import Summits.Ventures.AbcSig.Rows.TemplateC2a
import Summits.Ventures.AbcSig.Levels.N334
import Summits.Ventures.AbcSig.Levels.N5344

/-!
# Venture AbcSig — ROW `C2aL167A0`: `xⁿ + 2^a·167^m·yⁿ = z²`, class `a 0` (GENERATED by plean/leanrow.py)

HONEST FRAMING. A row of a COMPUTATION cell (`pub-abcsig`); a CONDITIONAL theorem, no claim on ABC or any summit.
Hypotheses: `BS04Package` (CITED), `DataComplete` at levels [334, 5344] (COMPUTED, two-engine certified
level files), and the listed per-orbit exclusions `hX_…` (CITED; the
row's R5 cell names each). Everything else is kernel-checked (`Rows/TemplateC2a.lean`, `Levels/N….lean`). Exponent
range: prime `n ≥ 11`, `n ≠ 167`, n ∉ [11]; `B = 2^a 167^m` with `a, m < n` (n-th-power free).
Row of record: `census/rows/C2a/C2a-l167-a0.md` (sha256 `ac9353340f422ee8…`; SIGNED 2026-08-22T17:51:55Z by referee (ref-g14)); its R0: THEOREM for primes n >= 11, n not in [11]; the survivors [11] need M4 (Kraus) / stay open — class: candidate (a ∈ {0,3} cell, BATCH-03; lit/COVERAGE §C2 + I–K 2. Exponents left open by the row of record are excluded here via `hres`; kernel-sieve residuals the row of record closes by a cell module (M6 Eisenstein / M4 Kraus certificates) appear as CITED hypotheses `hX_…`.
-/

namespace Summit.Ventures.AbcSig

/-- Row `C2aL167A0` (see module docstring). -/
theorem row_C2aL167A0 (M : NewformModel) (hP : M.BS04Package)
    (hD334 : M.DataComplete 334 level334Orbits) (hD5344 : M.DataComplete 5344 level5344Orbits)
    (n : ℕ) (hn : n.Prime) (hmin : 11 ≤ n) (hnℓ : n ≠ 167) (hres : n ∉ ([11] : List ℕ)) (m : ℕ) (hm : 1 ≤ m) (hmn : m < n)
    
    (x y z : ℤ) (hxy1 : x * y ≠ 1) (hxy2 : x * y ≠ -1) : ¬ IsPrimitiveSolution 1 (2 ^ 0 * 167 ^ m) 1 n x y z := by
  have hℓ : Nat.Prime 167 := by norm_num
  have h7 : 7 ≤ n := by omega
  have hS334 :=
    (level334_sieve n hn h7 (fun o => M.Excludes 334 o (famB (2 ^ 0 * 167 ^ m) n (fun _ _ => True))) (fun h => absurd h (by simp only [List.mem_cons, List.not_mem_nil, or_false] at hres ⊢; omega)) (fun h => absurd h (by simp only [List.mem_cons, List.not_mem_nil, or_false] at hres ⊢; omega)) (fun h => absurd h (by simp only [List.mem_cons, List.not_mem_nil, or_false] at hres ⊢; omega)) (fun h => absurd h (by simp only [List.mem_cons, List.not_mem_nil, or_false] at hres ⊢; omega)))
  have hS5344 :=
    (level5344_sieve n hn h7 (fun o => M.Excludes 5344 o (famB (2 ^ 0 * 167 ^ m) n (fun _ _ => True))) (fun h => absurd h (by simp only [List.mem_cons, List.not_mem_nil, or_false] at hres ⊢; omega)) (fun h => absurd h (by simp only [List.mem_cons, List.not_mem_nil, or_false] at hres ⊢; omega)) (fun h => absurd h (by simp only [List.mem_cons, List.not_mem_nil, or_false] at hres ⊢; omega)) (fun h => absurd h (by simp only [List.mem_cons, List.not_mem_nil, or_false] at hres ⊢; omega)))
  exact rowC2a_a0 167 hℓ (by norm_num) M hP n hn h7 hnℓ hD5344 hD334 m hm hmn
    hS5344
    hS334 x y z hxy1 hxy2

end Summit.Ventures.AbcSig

What is needed:
Retype the material exactly.

Response area:
import Summits.Ventures.AbcSig.Rows.TemplateC2a
import Summits.Ventures.AbcSig.Levels.N334
import Summits.Ventures.AbcSig.Levels.N5344

/-!
# Venture AbcSig — ROW `C2aL167A0`: `xⁿ + 2^a·167^m·yⁿ = z²`, class `a 0` (GENERATED by plean/leanrow.py)

HONEST FRAMING. A row of a COMPUTATION cell (`pub-abcsig`); a CONDITIONAL theorem, no claim on ABC or any summit.
Hypotheses: `BS04Package` (CITED), `DataComplete` at levels [334, 5344] (COMPUTED, two-engine certified
level files), and the listed per-orbit exclusions `hX_…` (CITED; the
row's R5 cell names each). Everything else is kernel-checked (`Rows/TemplateC2a.lean`, `Levels/N….lean`). Exponent
range: prime `n ≥ 11`, `n ≠ 167`, n ∉ [11]; `B = 2^a 167^m` with `a, m < n` (n-th-power free).
Row of record: `census/rows/C2a/C2a-l167-a0.md` (sha256 `ac9353340f422ee8…`; SIGNED 2026-08-22T17:51:55Z by referee (ref-g14)); its R0: THEOREM for primes n >= 11, n not in [11]; the survivors [11] need M4 (Kraus) / stay open — class: candidate (a ∈ {0,3} cell, BATCH-03; lit/COVERAGE §C2 + I–K 2. Exponents left open by the row of record are excluded here via `hres`; kernel-sieve residuals the row of record closes by a cell module (M6 Eisenstein / M4 Kraus certificates) appear as CITED hypotheses `hX_…`.
-/

namespace Summit.Ventures.AbcSig

/-- Row `C2aL167A0` (see module docstring). -/
theorem row_C2aL167A0 (M : NewformModel) (hP : M.BS04Package)
    (hD334 : M.DataComplete 334 level334Orbits) (hD5344 : M.DataComplete 5344 level5344Orbits)
    (n : ℕ) (hn : n.Prime) (hmin : 11 ≤ n) (hnℓ : n ≠ 167) (hres : n ∉ ([11] : List ℕ)) (m : ℕ) (hm : 1 ≤ m) (hmn : m < n)
    
    (x y z : ℤ) (hxy1 : x * y ≠ 1) (hxy2 : x * y ≠ -1) : ¬ IsPrimitiveSolution 1 (2 ^ 0 * 167 ^ m) 1 n x y z := by
  have hℓ : Nat.Prime 167 := by norm_num
  have h7 : 7 ≤ n := by omega
  have hS334 :=
    (level334_sieve n hn h7 (fun o => M.Excludes 334 o (famB (2 ^ 0 * 167 ^ m) n (fun _ _ => True))) (fun h => absurd h (by simp only [List.mem_cons, List.not_mem_nil, or_false] at hres ⊢; omega)) (fun h => absurd h (by simp only [List.mem_cons, List.not_mem_nil, or_false] at hres ⊢; omega)) (fun h => absurd h (by simp only [List.mem_cons, List.not_mem_nil, or_false] at hres ⊢; omega)) (fun h => absurd h (by simp only [List.mem_cons, List.not_mem_nil, or_false] at hres ⊢; omega)))
  have hS5344 :=
    (level5344_sieve n hn h7 (fun o => M.Excludes 5344 o (famB (2 ^ 0 * 167 ^ m) n (fun _ _ => True))) (fun h => absurd h (by simp only [List.mem_cons, List.not_mem_nil, or_false] at hres ⊢; omega)) (fun h => absurd h (by simp only [List.mem_cons, List.not_mem_nil, or_false] at hres ⊢; omega)) (fun h => absurd h (by simp only [List.mem_cons, List.not_mem_nil, or_false] at hres ⊢; omega)) (fun h => absurd h (by simp only [List.mem_cons, List.not_mem_nil, or_false] at hres ⊢; omega)))
  exact rowC2a_a0 167 hℓ (by norm_num) M hP n hn h7 hnℓ hD5344 hD334 m hm hmn
    hS5344
    hS334 x y z hxy1 hxy2

end Summit.Ventures.AbcSig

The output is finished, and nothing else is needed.